Filed Date: 9/1/1988
Status: Precedential
Modified Date: 10/31/2024
In this transferred CPLR article 78 proceeding, the determination of the respondent Perales, rendered May 22, 1987 after hearing, which affirmed a determination of the respondent Grinker denying petitioner’s request for prior approval for out-of-State rehabilitation services at the Whitewood Rehabilitation Center in Waterbury, Connecticut, and instead approved nursing home placement, is unanimously annulled, on the law, without costs or disbursements, and the matter is remitted to the New York City Department of Social Services for a de novo determination.
Petitioner, now 40 years of age, suffers from muscular dystrophy, and has been at all times relevant hereto a recipient of "Medicaid” medical assistance pursuant to Federal and State law. Petitioner’s primary source for medical care during the pertinent period has been the Clinical Neuromuscular Disease Center at New York University (the Clinic). In August 1986 Dr. Dora Schively, assistant to the director of the Clinic, and Steven Fisher, a certified social worker at the Clinic, sought petitioner’s admission to the Whitewood Rehabilitation Center, owned and operated by New Medico Associates in Waterbury, Connecticut, since local facilities were inadequate to meet his living and medical needs. New Medico Associates thereupon submitted a request for prior approval of petitioner’s placement at Whitewood Rehabilitation Center to the New York City Medical Assistance Program (the agency), including with that request the letters from the Clinic, letters from petitioner and his mother, medical assessment forms, and a proposed plan of care from the rehabilitation center.
The evidence submitted at the hearing was in sharp conflict as to whether petitioner’s medical condition warranted the type of treatment and services provided by the Whitewood Rehabilitation Center, or whether the more limited rehabilitation treatment available at the Whitewood Manor Nursing Home would be adequate to meet his needs. In the ordinary case, our function in reviewing a determination after an administrative hearing is limited to an examination of the hearing record in order to ascertain whether the determination was rationally based upon evidence of a substantial nature (Matter of Coffey v D’Elia, 61 NY2d 645, 648). "Where an administrator adopts one of several conflicting opinions, it is not the province of the court to substitute its judgment unless the agency’s determination is unreasonable or without a basis in law” (Matter of Denise R. v Lavine, 39 NY2d 279, 283; see also, Matter of Bentley v Perales, 103 AD2d 1005).

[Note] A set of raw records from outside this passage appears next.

/-- **PULLBACK OF A BOND ENERGY: `K_v^{t}(ω ∘ Γ_f) = K_{f(v)}^{t}(ω)`.** For an injective additive lattice
map `f : ℤ^d → ℤ^{d'}`, the `v`-bond energy per site of the pulled-back state `ω ∘ Γ_f` is the
`f(v)`-bond energy per site of `ω` (any range parameters whose boxes contain `v`, resp. `f(v)`).
[cite: BratteliRobinsonI1987, §4.3.1] -/
theorem InfVolFermionState.meanEnergy_vectorHopping_mapAct (ω : InfVolFermionState d') (f : Site d →+ Site d')
    (hf : Function.Injective f) {v : Site d} (hv : v ≠ 0) (t : ℝ) {R R' : ℝ}
    (hvR : v ∈ thicken ({0} : Finset (Site d)) R) (hfv : f v ∈ thicken ({0} : Finset (Site d')) R') :
    (ω.mapAct f hf).meanEnergy (vectorHoppingFermionInteraction d v t) R =
      ω.meanEnergy (vectorHoppingFermionInteraction d' (f v) t) R' := by
  have hfv0 : f v ≠ 0 := AddMonoidHom.apply_ne_zero_of_injective f hf hv
  rw [InfVolFermionState.meanEnergy, InfVolFermionState.meanEnergy, InfVolFermionState.mapAct_expect]
  have h1 : mapSet f (thicken ({0} : Finset (Site d)) R) ⊆
      mapSet f (thicken ({0} : Finset (Site d)) R) ∪ thicken ({0} : Finset (Site d')) R' := subset_union_left
  have h2 : thicken ({0} : Finset (Site d')) R' ⊆
      mapSet f (thicken ({0} : Finset (Site d)) R) ∪ thicken ({0} : Finset (Site d')) R' := subset_union_right
  congr 1
  refine ω.expect_fermionEmbed_incl_eq h1 h2 _ _ ?_
  rw [vectorHoppingFermionInteraction_meanEnergyObs hv t hvR, vectorHoppingFermionInteraction_meanEnergyObs hfv0 t hfv,
    map_add, map_add, map_add, map_smul, map_smul, map_smul, map_smul, map_smul, map_smul,
    fermionEmbed_fermionEmbed, fermionEmbed_fermionEmbed, fermionEmbed_fermionEmbed, fermionEmbed_fermionEmbed,
    fermionEmbed_fermionEmbed, fermionEmbed_fermionEmbed]
  refine congrArg₂ (· + ·) (congrArg _ ?_) (congrArg _ ?_)
  · refine fermionEmbed_vectorHopping_pair_eq t hv hfv0 0 0 _ _ ?_ ?_
    · simp only [Function.Embedding.trans_apply, PolySite.incl_pt, PolySite.mapEmb_pt, PolySite.ofLex_coe_pt, map_zero]
    · simp only [Function.Embedding.trans_apply, PolySite.incl_pt, PolySite.mapEmb_pt, PolySite.ofLex_coe_pt,
        zero_add]
  · refine fermionEmbed_vectorHopping_pair_eq t hv hfv0 (-v) (-f v) _ _ ?_ ?_
    · simp only [Function.Embedding.trans_apply, PolySite.incl_pt, PolySite.mapEmb_pt, PolySite.ofLex_coe_pt, map_neg]
    · simp only [Function.Embedding.trans_apply, PolySite.incl_pt, PolySite.mapEmb_pt, PolySite.ofLex_coe_pt,
        neg_add_cancel, map_zero]

end Pullback

/-! ### §6. The kinematic PAIR rows `|K_v(ω) + K_w(ω)| ≤ 16/π²` -/

section PairRows

/-- **The additive map `ℤ² → ℤ^{d'}` with `e₀ ↦ v`, `e₁ ↦ w`**, `x ↦ x₀ v + x₁ w`: it carries the
nearest-neighbour bonds of `ℤ²` onto the `v`- and `w`-bonds of `ℤ^{d'}`; injective iff `v, w` are
`ℤ`-linearly independent (for `d' = 2`: `det(v, w) ≠ 0`, `pairMap_injective_of_det_ne_zero`).
[cite: ArakiMoriya2003, §4.1] -/
def latticePairMap (v w : Site d') : Site 2 →+ Site d' where
  toFun x := x 0 • v + x 1 • w
  map_zero' := by simp
  map_add' x y := by
    simp only [Pi.add_apply, add_smul]
    abel

/-- `latticePairMap v w x = x₀ v + x₁ w`. [cite: ArakiMoriya2003, §4.1] -/
@[simp] theorem pairMap_apply (v w : Site d') (x : Site 2) : latticePairMap v w x = x 0 • v + x 1 • w := rfl

/-- `latticePairMap v w e₀ = v`. [cite: ArakiMoriya2003, §4.1] -/
@[simp] theorem pairMap_unitVec_zero (v w : Site d') : latticePairMap v w (unitVec 0) = v := by
  simp [pairMap_apply, unitVec]

/-- `latticePairMap v w e₁ = w`. [cite: ArakiMoriya2003, §4.1] -/
@[simp] theorem pairMap_unitVec_one (v w : Site d') : latticePairMap v w (unitVec 1) = w := by
  simp [pairMap_apply, unitVec]

/-- **Injectivity criterion on `ℤ²`**: `det(v, w) = v₀w₁ − v₁w₀ ≠ 0` ⇒ `latticePairMap v w` is injective
(Cramer; the sublattice `ℤv + ℤw` is a rank-2 copy of `ℤ²`). [cite: ArakiMoriya2003, §4.1] -/
theorem pairMap_injective_of_det_ne_zero {v w : Site 2} (h : v 0 * w 1 - v 1 * w 0 ≠ 0) :
    Function.Injective (latticePairMap v w) := by
  intro x y hxy
  have h0 := congrFun hxy 0
  have h1 := congrFun hxy 1
  simp only [pairMap_apply, Pi.add_apply, Pi.smul_apply, smul_eq_mul] at h0 h1
  have e0 : (x 0 - y 0) * (v 0 * w 1 - v 1 * w 0) = 0 := by linear_combination w 1 * h0 - w 0 * h1
  have e1 : (x 1 - y 1) * (v 0 * w 1 - v 1 * w 0) = 0 := by linear_combination v 0 * h1 - v 1 * h0
  rcases mul_eq_zero.1 e0 with e0 | e0
  · rcases mul_eq_zero.1 e1 with e1 | e1
    · funext i
      fin_cases i
      · exact sub_eq_zero.1 e0
      · exact sub_eq_zero.1 e1
    · exact absurd e1 h
  · exact absurd e0 h

/-- **`K₁(ω ∘ Γ_f) = K_v(ω) + K_w(ω)`** for `f = latticePairMap v w` injective: the unit nearest-neighbour hopping
energy per site of the pulled-back state on `ℤ²` is the sum of the unit `v`- and `w`-bond energies of `ω`.
[cite: BratteliRobinsonI1987, §4.3.1] -/
theorem InfVolFermionState.meanEnergy_nnHop_mapAct_pairMap (ω : InfVolFermionState d') {v w : Site d'}
    (hf : Function.Injective (latticePairMap v w)) {R : ℝ} (hvR : v ∈ thicken ({0} : Finset (Site d')) R)
    (hwR : w ∈ thicken ({0} : Finset (Site d')) R) :
    (ω.mapAct (latticePairMap v w) hf).meanEnergy (hubbardFermionInteraction 2 1 0) 1 =
      ω.meanEnergy (vectorHoppingFermionInteraction d' v 1) R +
        ω.meanEnergy (vectorHoppingFermionInteraction d' w 1) R := by
  have hv' : latticePairMap v w (unitVec 0) ∈ thicken ({0} : Finset (Site d')) R := by rwa [pairMap_unitVec_zero]
  have hw' : latticePairMap v w (unitVec 1) ∈ thicken ({0} : Finset (Site d')) R := by rwa [pairMap_unitVec_one]
  rw [InfVolFermionState.meanEnergy_nnHop_eq_sum_vectorHopping, Fin.sum_univ_two,
    InfVolFermionState.meanEnergy_vectorHopping_mapAct ω _ hf (uvec_ne_zero 0) 1 (unitVec_mem_thicken_one 0) hv',
    InfVolFermionState.meanEnergy_vectorHopping_mapAct ω _ hf (uvec_ne_zero 1) 1 (unitVec_mem_thicken_one 1) hw',
    pairMap_unitVec_zero, pairMap_unitVec_one]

This is not the ordinary case. At the hearing, James Lewis, the agency’s representative, stated that the agency had never received a physician’s recommendation for rehabilitation services, and therefore the request for placement in the White-wood Rehabilitation Center could not be granted by the agency under a State regulation (18 NYCRR 505.11 [a]) authorizing such placement only upon a physician’s directive. However, the record before us contains a letter dated August 8, 1986 from petitioner’s social worker requesting petitioner’s placement at Whitewood Rehabilitation Center which was in fact cosigned by petitioner’s physician, Dr. Schively.
Since no reason was given by the agency for not approving petitioner’s placement at Whitewood Rehabilitation Center, it appears entirely possible that the agency’s determination did not represent an informed exercise of judgment as to an appropriate placement for petitioner, but rather may have been based on a perceived failure on the petitioner’s part to meet the requirements of the applicable State regulation.